Monday, September 7, 2015

Are you sure you're sure?

Someone somewhere else asked if a true narcissist (her mother) could be a Christian, after all, the narc is all about himself and Very cruel. This is the encouragement I gave her in response. It applies to NPDs and all those with mental disorders and mental illnesses.

Narcissism, even within the parameters of the personality disorder, exists on a continuum. Some people are more, some are less. But really, it isn't a straight line scale, it's a landscape of selfishness. Some people cross the border regularly for visits, some people hoist the flag and buy penthouse apartments in the capital city.

By the time I learned about NPD, my mother was very much on the decline physically, so I had to get help from friends who also knew my opinion about her being NPD. My friends are still astonished that I am confident she was genuinely a Christian, they just couldn't find any evidence other than the religious forms she had always used as a cover.

The key thing to remember about Christianity is that the root of it is not in the mind, it is in the person's spirit, and we neither save ourselves nor keep ourselves in a state of righteousness with God by our prayers or good works. Being made right with God is something we give ourselves in trust to Jesus to do FOR us. That is our faith - we are trusting Jesus to reconcile us to God AND keep us from being such stupid jackasses as to walk away from that reconciliation.

Lots of people stop right there. They recognize the truth of the gospel that Jesus is the Way, the Truth, and the Life, they sincerely believe it and acknowledge Jesus as their savior, they never stop believing that is true - and then they carry on the rest of their lives trying to live out of their reasoning faculties. Believing happens in the heart, reasoning comes out of your head.

NPD is an entrenched mental disorder. It begins as a form of self defense and grows over time to become an aggressive, pernicious, hideous thing. I heard someone call mental illness "cancer of the mind" once, and it might be a fair analogy. It makes the personality deformed and ugly, but it's key to remember that "personality" is just the part of a person that we see acting outwardly. The innermost part of a person we never see, only that person and God knows what goes on in there.

It only takes faith the size of a mustard seed for God to change someone completely from the inside out. How many have waited until the last moment to throw down the rebel flag and surrender, yet we have no problem believing they are saved? How many sit in church because it's full of "nice" people, yet never do believe that whole "blood shed at Calvary" rigmarole?

If your Mom says she saved, go with that in your prayers. Hold her words up to God with your whole heart and entrust Him to make her words true and sure. It's His problem and He can bloody well come up with the solution. If He is God, then He can live up to it for your mother. (I'll tell you a big secret about that kind of prayer - He ain't scared of it and He likes to save people right where they are.)

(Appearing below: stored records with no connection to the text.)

/-- **LTE engine (proved).** For an odd prime `q ∤ a` and `x ≠ 0`:
`v_q(a^x - 1) ≤ w_q(a) + v_q(x)`.  (If `q ∣ a^x - 1` then `ord_q(a) ∣ x`, and lifting the exponent from
`a^{ord} - 1` gives equality with `v_q(x / ord) ≤ v_q(x)`; otherwise the left side is `0`.)  This is the
inequality that turns "the fixed-base family `(1, a^x - 1, a^x)` has bounded ω and quality `> 1 + δ`"
into "some prime power `q^{v_q} ∥ a^x - 1` with `q^{v_q - 1} ≥ a^{cx}`, hence `q^{w_q(a) - 1} ≥ a^{cx}/x`"
(census §S-r1-1). [folklore] -/
theorem padicValNat_pow_sub_one_le {a q x : ℕ} (hq : q.Prime) (hq2 : q ≠ 2) (hqa : ¬ q ∣ a)
    (hx : x ≠ 0) :
    padicValNat q (a ^ x - 1) ≤ wDepth a q + padicValNat q x := by
  haveI := Fact.mk hq
  have ha1 : 1 ≤ a := Nat.pos_of_ne_zero fun h => hqa (h ▸ dvd_zero q)
  rcases ha1.eq_or_lt with ha | ha
  · -- `a = 1`: the left side is `v_q(0) = 0`.
    subst ha
    simp
  unfold wDepth
  set d := orderOf (a : ZMod q) with hd
  have hd0 : 0 < d := orderOf_pos_of_not_dvd hq hqa
  by_cases hdiv : q ∣ a ^ x - 1
  · have hpow : (a : ZMod q) ^ x = 1 := (dvd_pow_sub_one_iff ha1).mp hdiv
    obtain ⟨m, rfl⟩ : d ∣ x := orderOf_dvd_of_pow_eq_one hpow
    have hm : m ≠ 0 := by
      rintro rfl
      simp at hx
    have had : q ∣ a ^ d - 1 := (dvd_pow_sub_one_iff ha1).mpr (pow_orderOf_eq_one _)
    have hnd : ¬ q ∣ a ^ d := fun h => hqa (hq.dvd_of_dvd_pow h)
    have h1ad : 1 < a ^ d := Nat.one_lt_pow hd0.ne' ha
    have key := padicValNat.pow_sub_pow (hq.odd_of_ne_two hq2) h1ad had hnd hm
    rw [one_pow] at key
    rw [pow_mul, key, padicValNat.mul hd0.ne' hm]
    omega
  · rw [padicValNat.eq_zero_of_not_dvd hdiv]
    exact Nat.zero_le _

/-- The two known base-2 Wieferich primes have depth EXACTLY 2 at their orders `ord₁₀₉₃(2) = 364 = 2²·7·13`,
`ord₃₅₁₁(2) = 1755 = 3³·5·13` (kernel arithmetic; the orders are certified by `2^{ord/p} ≢ 1 (mod q)` for
each prime `p ∣ ord`): `2^364 ≡ 1 (mod 1093²)`, `≢ 1 (mod 1093³)`, and likewise for 3511.  So
`q^{w-1} = q`: they are `c`-super-Wieferich exactly for `c ≤ log₂ q / ord_q(2) = 0.0277`, resp. `0.0067`
— two primes, where the reduction `FixedBaseNeedsSuperWieferich` needs infinitely many at one fixed `c`.
[folklore] -/
example : 2 ^ 364 % 1093 ^ 2 = 1 ∧ 2 ^ 364 % 1093 ^ 3 ≠ 1 ∧ 2 ^ 182 % 1093 ≠ 1 ∧ 2 ^ 52 % 1093 ≠ 1 ∧
    2 ^ 28 % 1093 ≠ 1 := by
  decide +kernel

example : 2 ^ 1755 % 3511 ^ 2 = 1 ∧ 2 ^ 1755 % 3511 ^ 3 ≠ 1 ∧ 2 ^ 585 % 3511 ≠ 1 ∧ 2 ^ 351 % 3511 ≠ 1 ∧
    2 ^ 135 % 3511 ≠ 1 := by
  decide +kernel
/-- The real quotient behind `X`. [folklore] -/
theorem XOfJ_le_real (hnum : 0 < P.βnum) (hn : 0 < n) {c : ℤ} {rn rd N : ℕ} (hrd : 0 < rd) :
    (XOfJ P n c rn rd N : ℝ) ≤ 80 * (c : ℝ) ^ 2 * rn ^ 2 * N ^ 2 * P.βden ^ 2 / (63 * P.βnum ^ 2 * n * rd ^ 2) ∧
      80 * (c : ℝ) ^ 2 * rn ^ 2 * N ^ 2 * P.βden ^ 2 / (63 * P.βnum ^ 2 * n * rd ^ 2) < XOfJ P n c rn rd N + 1 := by
  have hc : ((c.natAbs : ℕ) : ℝ) ^ 2 = (c : ℝ) ^ 2 := by rw [Nat.cast_natAbs, Int.cast_abs, sq_abs]
  have hden : (0 : ℝ) < 63 * P.βnum ^ 2 * n * rd ^ 2 := by positivity
  constructor
  · rw [XOfJ]
    refine (Nat.cast_div_le).trans (le_of_eq ?_)
    push_cast; rw [hc]
  · rw [XOfJ, div_lt_iff₀ hden]
    have h := Nat.lt_div_mul_add (a := 80 * c.natAbs ^ 2 * rn ^ 2 * N ^ 2 * P.βden ^ 2) (b := 63 * P.βnum ^ 2 * n * rd ^ 2) (by positivity)
    have h' : ((80 * c.natAbs ^ 2 * rn ^ 2 * N ^ 2 * P.βden ^ 2 : ℕ) : ℝ) <
        ((80 * c.natAbs ^ 2 * rn ^ 2 * N ^ 2 * P.βden ^ 2 / (63 * P.βnum ^ 2 * n * rd ^ 2) * (63 * P.βnum ^ 2 * n * rd ^ 2) +
          63 * P.βnum ^ 2 * n * rd ^ 2 : ℕ) : ℝ) := by exact_mod_cast h
    push_cast at h'
    rw [hc] at h'
    linarith
/-- The digit grids are dissociated: the sum map is injective on `Π_j P_j`. -/
theorem digitGrid_dissociated {b : ℕ} (hb : 0 < b) (m : ℕ) (a c : Fin m → (Fin 2 →₀ ℕ))
    (ha : ∀ j : Fin m, a j ∈ digitGrid b j) (hc : ∀ j : Fin m, c j ∈ digitGrid b j)
    (h : ∑ j, a j = ∑ j, c j) : a = c := by
  choose p hp hpa using fun j => Finset.mem_image.mp (ha j)
  choose q hq hqc using fun j => Finset.mem_image.mp (hc j)
  simp only [Finset.mem_product, Finset.mem_range] at hp hq
  have h0 := congrArg (fun e => e 0) h
  have h1 := congrArg (fun e => e 1) h
  simp only [Finsupp.finsetSum_apply] at h0 h1
  have ha0 : ∀ j, a j 0 = (b ^ 2) ^ (j : ℕ) * (p j).1 := by
    intro j; rw [← hpa j, ← pow_mul]; simp
  have ha1 : ∀ j, a j 1 = b ^ (j : ℕ) * (p j).2 := by
    intro j; rw [← hpa j]; simp
  have hc0 : ∀ j, c j 0 = (b ^ 2) ^ (j : ℕ) * (q j).1 := by
    intro j; rw [← hqc j, ← pow_mul]; simp
  have hc1 : ∀ j, c j 1 = b ^ (j : ℕ) * (q j).2 := by
    intro j; rw [← hqc j]; simp
  simp only [ha0, hc0] at h0
  simp only [ha1, hc1] at h1
  have e1 := digits_unique (B := b ^ 2) (by positivity) m (fun j => (p j).1) (fun j => (q j).1)
    (fun j => (hp j).1) (fun j => (hq j).1) h0
  have e2 := digits_unique hb m (fun j => (p j).2) (fun j => (q j).2)
    (fun j => (hp j).2) (fun j => (hq j).2) h1
  funext j
  rw [← hpa j, ← hqc j, show (p j).1 = (q j).1 from congrFun e1 j,
    show (p j).2 = (q j).2 from congrFun e2 j]

/-- The arithmetic of the witness: with `m = 3C+3`, `b = (3C+5)^C + 1`, `t = b³`:
`(m t + 2)^C < b^m` (`= t^{C+1}`, the number of chain points). -/
theorem uniformC_arith (C : ℕ) :
    ((3 * C + 3) * ((3 * C + 5) ^ C + 1) ^ 3 + 2) ^ C < ((3 * C + 5) ^ C + 1) ^ (3 * C + 3) := by
  set b := (3 * C + 5) ^ C + 1 with hb
  set m := 3 * C + 3 with hm
  have hb1 : 1 ≤ b := by simp [hb]
  have ht1 : 1 ≤ b ^ 3 := Nat.one_le_pow _ _ hb1
  have h1 : m * b ^ 3 + 2 ≤ (m + 2) * b ^ 3 := by nlinarith
  have h2 : (m * b ^ 3 + 2) ^ C ≤ ((m + 2) * b ^ 3) ^ C := Nat.pow_le_pow_left h1 C
  have h4 : (m + 2) ^ C < b := by simp [hb, hm]
  have h5 : ((m + 2) * b ^ 3) ^ C = (m + 2) ^ C * (b ^ 3) ^ C := Nat.mul_pow _ _ _
  have h6 : (m + 2) ^ C * (b ^ 3) ^ C < b * (b ^ 3) ^ C :=
    Nat.mul_lt_mul_of_pos_right h4 (by positivity)
  have h7 : b * (b ^ 3) ^ C = b ^ (3 * C + 1) := by rw [← pow_mul, pow_succ']
  have h8 : b ^ (3 * C + 1) ≤ b ^ (3 * C + 3) := Nat.pow_le_pow_right hb1 (by omega)
  calc (m * b ^ 3 + 2) ^ C ≤ ((m + 2) * b ^ 3) ^ C := h2
    _ = (m + 2) ^ C * (b ^ 3) ^ C := h5
    _ < b * (b ^ 3) ^ C := h6
    _ = b ^ (3 * C + 1) := h7
    _ ≤ b ^ (3 * C + 3) := h8

/-- **The uniform-exponent strengthening of `DissociatedFixedK` is false** (KPTT arXiv:1308.2286,
Example 3 + Lemma 2, p. 7, made explicit): for every `C`, the dissociated digit grids with
`b = (3C+5)^C + 1`, `t = b³`, `m = 3C+3` factors and `k = b^m` products of MONOMIALS realise the
`b^m = t^{C+1}` chain points `(y(y-1)/2, y)`, `y < b^m`, all of which are vertices; and
`t^{C+1} > (mt+2)^C`.  Hence in the crux the exponent `C = C(k)` must tend to infinity with `k`
(quantitatively `(8 log₂k + 2)^{C(k)} ≥ k` taking `b = 2`, i.e. `C(k) ≳ log k / log log k`), while the
blueprint proves `C(k) = O(k)`; the gap is the sibling crux `DissociatedUniform`. -/
theorem not_dissociatedFixedKUniformC : ¬ DissociatedFixedKUniformC := by
  rintro ⟨C, hC⟩
  set b := (3 * C + 5) ^ C + 1 with hb
  set m := 3 * C + 3 with hm
  have hb0 : 0 < b := by simp [hb]
  have hle := hC (b ^ m) m (b ^ 3) (fun j => digitGrid b j)
    (fun y j => MvPolynomial.monomial (digitPt b y j) 1)
    (fun j => card_digitGrid_le b j)
    (fun y j => (MvPolynomial.support_monomial_subset).trans
      (Finset.singleton_subset_iff.mpr (digitPt_mem b y j hb0)))
    (fun a c ha hc h => digitGrid_dissociated hb0 m a c ha hc h)
  rw [sum_prod_digit_monomials hb0 le_rfl, vertices_chainPoly, Finset.card_range] at hle
  exact absurd (uniformC_arith C) (not_lt.mpr hle)


/-! ## §E  PROVER KIT — the remaining standalone ingredients of the blueprint (all CHECKED) -/

/-! ## §E0  Blueprint step 2: extreme points of a finite planar set are strictly exposed -/

/-- **Blueprint step 2 (exposure), prover-facing.**  An extreme point of the convex hull of a FINITE
set in a normed space (used: `Fin 2 → ℝ`) is strictly exposed by a continuous linear functional:
`l y < l x` for every other point `y` of the set.  (Hahn–Banach against the compact convex hull of the
other points.) [folklore] -/
theorem exists_strict_sep_of_mem_extremePoints_convexHull {E : Type*} [NormedAddCommGroup E]
    [NormedSpace ℝ E] {S : Set E} (hS : S.Finite) {x : E}
    (hx : x ∈ Set.extremePoints ℝ (convexHull ℝ S)) :
    ∃ l : E →L[ℝ] ℝ, ∀ y ∈ S, y ≠ x → l y < l x := by
  have hxS : x ∈ S := extremePoints_convexHull_subset hx
  set S' : Set E := S \ {x} with hS'
  have hS'fin : S'.Finite := hS.subset Set.sdiff_subset
  have hK : IsCompact (convexHull ℝ S') := Set.Finite.isCompact_convexHull (𝕜 := ℝ) hS'fin
  have hxK : x ∉ convexHull ℝ S' := by
    intro hmem
    have h := ((convex_convexHull ℝ S).mem_extremePoints_iff_mem_sdiff_convexHull_sdiff).mp hx
    apply h.2
    refine convexHull_mono ?_ hmem
    intro y hy
    exact ⟨subset_convexHull ℝ S hy.1, hy.2⟩
  obtain ⟨f, u, hfx, hfb⟩ :=
    geometric_hahn_banach_point_closed (convex_convexHull ℝ S') hK.isClosed hxK
  refine ⟨-f, ?_⟩
  intro y hy hne
  have : u < f y := hfb y (subset_convexHull ℝ S' ⟨hy, hne⟩)
  show -f y < -f x
  linarith


/-! ## §E1  Blueprint step 1: in the dissociated regime the coefficient IS the rank-`k` tensor -/

section Coeff

variable {R : Type*} [CommSemiring R] {σ : Type*}

/-- A polynomial whose support lies in `A` is the sum of its terms over `A`. -/
theorem eq_sum_monomial_of_support_subset (p : MvPolynomial σ R) (A : Finset (σ →₀ ℕ))
    (h : p.support ⊆ A) : p = ∑ e ∈ A, monomial e (coeff e p) := by
  conv_lhs => rw [p.as_sum]
  apply Finset.sum_subset h
  intro e _ he
  rw [notMem_support_iff.mp he, monomial_zero]

/-- Expansion of a product of polynomials with supports in the letter sets `A j`:
`Π_j f_j = Σ_{g ∈ Π_j A_j} (Π_j coeff (g j) f_j) · X^{Σ_j g j}`. -/
theorem prod_eq_sum_piFinset {m : ℕ} (A : Fin m → Finset (σ →₀ ℕ)) (f : Fin m → MvPolynomial σ R)
    (hsupp : ∀ j, (f j).support ⊆ A j) :
    (∏ j, f j) = ∑ g ∈ Fintype.piFinset A, monomial (∑ j, g j) (∏ j, coeff (g j) (f j)) := by
  have : (∏ j, f j) = ∏ j, ∑ e ∈ A j, monomial e (coeff e (f j)) :=
    Finset.prod_congr rfl (fun j _ => eq_sum_monomial_of_support_subset (f j) (A j) (hsupp j))
  rw [this, Finset.prod_univ_sum]
  apply Finset.sum_congr rfl
  intro g _
  rw [monomial_sum_prod]

/-- **Coefficient formula (blueprint step 1).**  With `supp f_ij ⊆ A_j` and the sum map injective on
`Π_j A_j`, the coefficient of `X^{Σ_j a_j}` in `Σ_i Π_j f_ij` is the tensor value
`T(a) = Σ_i Π_j coeff (a j) (f i j)`. -/
theorem coeff_sum_prod_of_dissociated {k m : ℕ} (A : Fin m → Finset (σ →₀ ℕ))
    (f : Fin k → Fin m → MvPolynomial σ R) (hsupp : ∀ i j, (f i j).support ⊆ A j)
    (hinj : ∀ a b : Fin m → (σ →₀ ℕ), (∀ j, a j ∈ A j) → (∀ j, b j ∈ A j) →
      ∑ j, a j = ∑ j, b j → a = b)
    (a : Fin m → (σ →₀ ℕ)) (ha : ∀ j, a j ∈ A j) :
    coeff (∑ j, a j) (∑ i, ∏ j, f i j) = ∑ i, ∏ j, coeff (a j) (f i j) := by
  classical
  rw [coeff_sum]
  apply Finset.sum_congr rfl
  intro i _
  rw [prod_eq_sum_piFinset A (f i) (hsupp i), coeff_sum]
  have hamem : a ∈ Fintype.piFinset A := Fintype.mem_piFinset.mpr ha
  rw [Finset.sum_eq_single_of_mem a hamem]
  · simp
  · intro g hg hga
    rw [coeff_monomial, if_neg]
    intro hsum
    exact hga (hinj g a (Fintype.mem_piFinset.mp hg) ha hsum)

/-- **Support formula (blueprint step 1).**  Every exponent in the support of `Σ_i Π_j f_ij` is
`Σ_j a_j` for a grid word `a ∈ Π_j A_j` with `T(a) ≠ 0`. -/
theorem exists_word_of_mem_support {k m : ℕ} (A : Fin m → Finset (σ →₀ ℕ))
    (f : Fin k → Fin m → MvPolynomial σ R) (hsupp : ∀ i j, (f i j).support ⊆ A j)
    (hinj : ∀ a b : Fin m → (σ →₀ ℕ), (∀ j, a j ∈ A j) → (∀ j, b j ∈ A j) →
      ∑ j, a j = ∑ j, b j → a = b)
    {e : σ →₀ ℕ} (he : e ∈ (∑ i, ∏ j, f i j).support) :
    ∃ a : Fin m → (σ →₀ ℕ), (∀ j, a j ∈ A j) ∧ ∑ j, a j = e ∧
      ∑ i, ∏ j, coeff (a j) (f i j) ≠ 0 := by
  classical
  -- the support of the sum of products lies in the image of the grid
  have hsub : (∑ i, ∏ j, f i j).support ⊆
      (Fintype.piFinset A).image (fun g => ∑ j, g j) := by
    refine (MvPolynomial.support_sum).trans ?_
    intro e' he'
    simp only [Finset.mem_biUnion, Finset.mem_univ, true_and] at he'
    obtain ⟨i, hi⟩ := he'
    rw [prod_eq_sum_piFinset A (f i) (hsupp i)] at hi
    have := MvPolynomial.support_sum hi
    simp only [Finset.mem_biUnion] at this
    obtain ⟨g, hg, hge⟩ := this
    have := support_monomial_subset hge
    simp only [Finset.mem_singleton] at this
    exact Finset.mem_image.mpr ⟨g, hg, this.symm⟩
  obtain ⟨a, ha, rfl⟩ := Finset.mem_image.mp (hsub he)
  refine ⟨a, Fintype.mem_piFinset.mp ha, rfl, ?_⟩
  rw [← coeff_sum_prod_of_dissociated A f hsupp hinj a (Fintype.mem_piFinset.mp ha)]
  exact mem_support_iff.mp he

end Coeff



/-! ## §E2  Blueprint step 4 (counting): sign patterns along a one-parameter sweep -/

section Sweep

/-- The sign vector of the affine functions `λ ↦ d.1 + λ·d.2`, `d ∈ D`, at the parameter `λ`. -/
noncomputable def signVec (D : Finset (ℝ × ℝ)) (t : ℝ) : ↥D → SignType :=
  fun d => SignType.sign (d.1.1 + t * d.1.2)

/-- The roots of the non-constant affine functions. -/
noncomputable def sweepRoots (D : Finset (ℝ × ℝ)) : Finset ℝ :=
  (D.filter (fun d => d.2 ≠ 0)).image (fun d => -d.1 / d.2)

theorem card_sweepRoots_le (D : Finset (ℝ × ℝ)) : (sweepRoots D).card ≤ D.card :=
  Finset.card_image_le.trans (Finset.card_filter_le _ _)

/-- The combinatorial position of `λ` relative to the roots: (number of roots below, is a root). -/
noncomputable def sweepKey (D : Finset (ℝ × ℝ)) (t : ℝ) : ℕ × Bool :=
  (((sweepRoots D).filter (fun r => r < t)).card, decide (t ∈ sweepRoots D))

theorem sweepKey_mem (D : Finset (ℝ × ℝ)) (t : ℝ) :
    sweepKey D t ∈ (Finset.range ((sweepRoots D).card + 1) ×ˢ (Finset.univ : Finset Bool)) := by
  simp only [sweepKey, Finset.mem_product, Finset.mem_range, Finset.mem_univ, and_true]
  exact Nat.lt_succ_of_le (Finset.card_filter_le _ _)

/-- Core of the sweep: between (and off) the roots the sign vector is constant.  Version `t < t'`. -/
theorem signVec_eq_of_sweepKey_eq_of_lt (D : Finset (ℝ × ℝ)) {t t' : ℝ} (htt' : t < t')
    (hkey : sweepKey D t = sweepKey D t') : signVec D t = signVec D t' := by
  have hsub : (sweepRoots D).filter (fun r => r < t) ⊆ (sweepRoots D).filter (fun r => r < t') := by
    intro r hr
    simp only [Finset.mem_filter] at hr ⊢
    exact ⟨hr.1, hr.2.trans htt'⟩
  have hcard : ((sweepRoots D).filter (fun r => r < t)).card =
      ((sweepRoots D).filter (fun r => r < t')).card := congrArg Prod.fst hkey
  -- no root in `[t, t')`
  have hnoroot : ∀ r ∈ sweepRoots D, ¬ (t ≤ r ∧ r < t') := by
    rintro r hr ⟨h1, h2⟩
    have hss : (sweepRoots D).filter (fun r => r < t) ⊂ (sweepRoots D).filter (fun r => r < t') := by
      refine Finset.ssubset_iff_of_subset hsub |>.mpr ⟨r, ?_, ?_⟩
      · simp [hr, h2]
      · simp [not_lt.mpr h1]
    exact absurd hcard (Finset.card_lt_card hss).ne
  have ht : t ∉ sweepRoots D := fun h => hnoroot t h ⟨le_rfl, htt'⟩
  have ht' : t' ∉ sweepRoots D := by
    have := congrArg Prod.snd hkey
    simp only [sweepKey, decide_eq_decide] at this
    exact fun h => ht (this.mpr h)
  funext d
  simp only [signVec]
  by_cases hd2 : d.1.2 = 0
  · simp [hd2]
  · set r : ℝ := -d.1.1 / d.1.2 with hr
    have hrmem : r ∈ sweepRoots D :=
      Finset.mem_image.mpr ⟨d.1, Finset.mem_filter.mpr ⟨d.2, hd2⟩, rfl⟩
    have hfac : ∀ s : ℝ, d.1.1 + s * d.1.2 = d.1.2 * (s - r) := by
      intro s; rw [hr]; field_simp; ring
    rw [hfac t, hfac t', sign_mul, sign_mul]
    congr 1
    have htr : t ≠ r := fun h => ht (h ▸ hrmem)
    have ht'r : t' ≠ r := fun h => ht' (h ▸ hrmem)
    rcases lt_or_gt_of_ne htr with h | h
    · -- t < r : then also t' < r (no root in [t, t'))
      have h' : t' < r := by
        rcases lt_or_gt_of_ne ht'r with h' | h'
        · exact h'
        · exact absurd ⟨h.le, h'⟩ (hnoroot r hrmem)
      rw [sign_neg (sub_neg.mpr h), sign_neg (sub_neg.mpr h')]
    · have h' : r < t' := h.trans htt'
      rw [sign_pos (sub_pos.mpr h), sign_pos (sub_pos.mpr h')]
import Mathlib
import Summits.Ventures.PercRepro2.SevenKernel

/-!
# The twelve-edge Kronecker certificates on seven-vertex skeletons, non-adjacent two-hub family part 9: `hub2_19`, `hub2_23`
(blind cell PercRepro2, mine-2 g34; `SevenKernel.lean` carries the definitions; the bridge `SevenTyped.HCov_seven`
turns each certificate into (HCOV) on the skeleton for every weight vector)

THE NON-ADJACENT TWO-HUB FAMILY `hub2 i j` (`i < j` in `Fin 10`): the unmarked vertices `u = 5` and `w = 6` joined to
every mark (edges `0..4` at `u`, `5..9` at `w`), NOT adjacent, and TWO mark–mark edges — the `i`-th and the `j`-th of
the ten pairs of marks in lexicographic order (edges `10`, `11`); the 45 skeletons `hub2_ij`.  Together with THEOREM
33 (`SevenHub.lean`: hubs adjacent, one mark–mark edge) they give (HCOV) for every weight vector on every seven-vertex
graph whose two unmarked vertices are joined to any marks and the marks span at most two edges when the hubs are
non-adjacent (at most one when adjacent).  Marks `(o, a₁, a₂, a₃, b) = (0, 1, 2, 3, 4)`.  Census twin of every
certificate: mining/mine-2/code/g34/typed7.c: positive / zero / maximum class sums in the docstrings, 0 negative on
every skeleton.
-/

namespace Summit.Ventures.PercRepro2

namespace Seven

/-- **The non-adjacent two-hub skeleton `hub2_19`** (mask `1041970`): `u`, `w` joined to every mark, not adjacent, and
the mark–mark edges `o a₂`, `a₃ b`: the edges `ou a₁u a₂u a₃u bu ow a₁w a₂w a₃w bw oa₂ a₃b`. -/
def hub2_19 : Fin 12 → Fin 7 × Fin 7 :=
  ![(0, 5), (1, 5), (2, 5), (3, 5), (4, 5), (0, 6), (1, 6), (2, 6), (3, 6), (4, 6), (0, 2), (3, 4)]

set_option maxRecDepth 100000 in
/-- **The certificate of `hub2_19`**: every typed three-copy class sum is `≥ 0`, by one `decide +kernel`
(twin: 1,373,337 positive class sums, 15,403,879 zeros, maximum 27,666, 0 negative). -/
theorem cert_hub2_19 : Cert hub2_19 := by
  unfold Cert
  decide +kernel

/-- **The non-adjacent two-hub skeleton `hub2_23`** (mask `1009212`): `u`, `w` joined to every mark, not adjacent, and
the mark–mark edges `o a₃`, `o b`: the edges `ou a₁u a₂u a₃u bu ow a₁w a₂w a₃w bw oa₃ ob`. -/
def hub2_23 : Fin 12 → Fin 7 × Fin 7 :=
  ![(0, 5), (1, 5), (2, 5), (3, 5), (4, 5), (0, 6), (1, 6), (2, 6), (3, 6), (4, 6), (0, 3), (0, 4)]

set_option maxRecDepth 100000 in
/-- **The certificate of `hub2_23`**: every typed three-copy class sum is `≥ 0`, by one `decide +kernel`
(twin: 1,658,300 positive class sums, 15,118,916 zeros, maximum 38,872, 0 negative). -/
theorem cert_hub2_23 : Cert hub2_23 := by
  unfold Cert
  decide +kernel

end Seven

end Summit.Ventures.PercRepro2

You will have to keep your own head outside of the neat little boxes psychology and religion want to stuff people in. Categories of mental illness and most sermons are ratiocinations of the mind, and faith in God always comes from your spirit. I recommend C.S. Lewis as a trusted ally - The Screwtape Letters, Mere Christianity, The Great Divorce, and the whole of the Narnia books.




Lewis had an understanding of people in the grip of addiction and mental illness, and hard won experience in being a faithful friend to both. I think both of those things light up his writing. "...it is not easy to throw off in half an hour an enchantment which has made one a slave for ten years."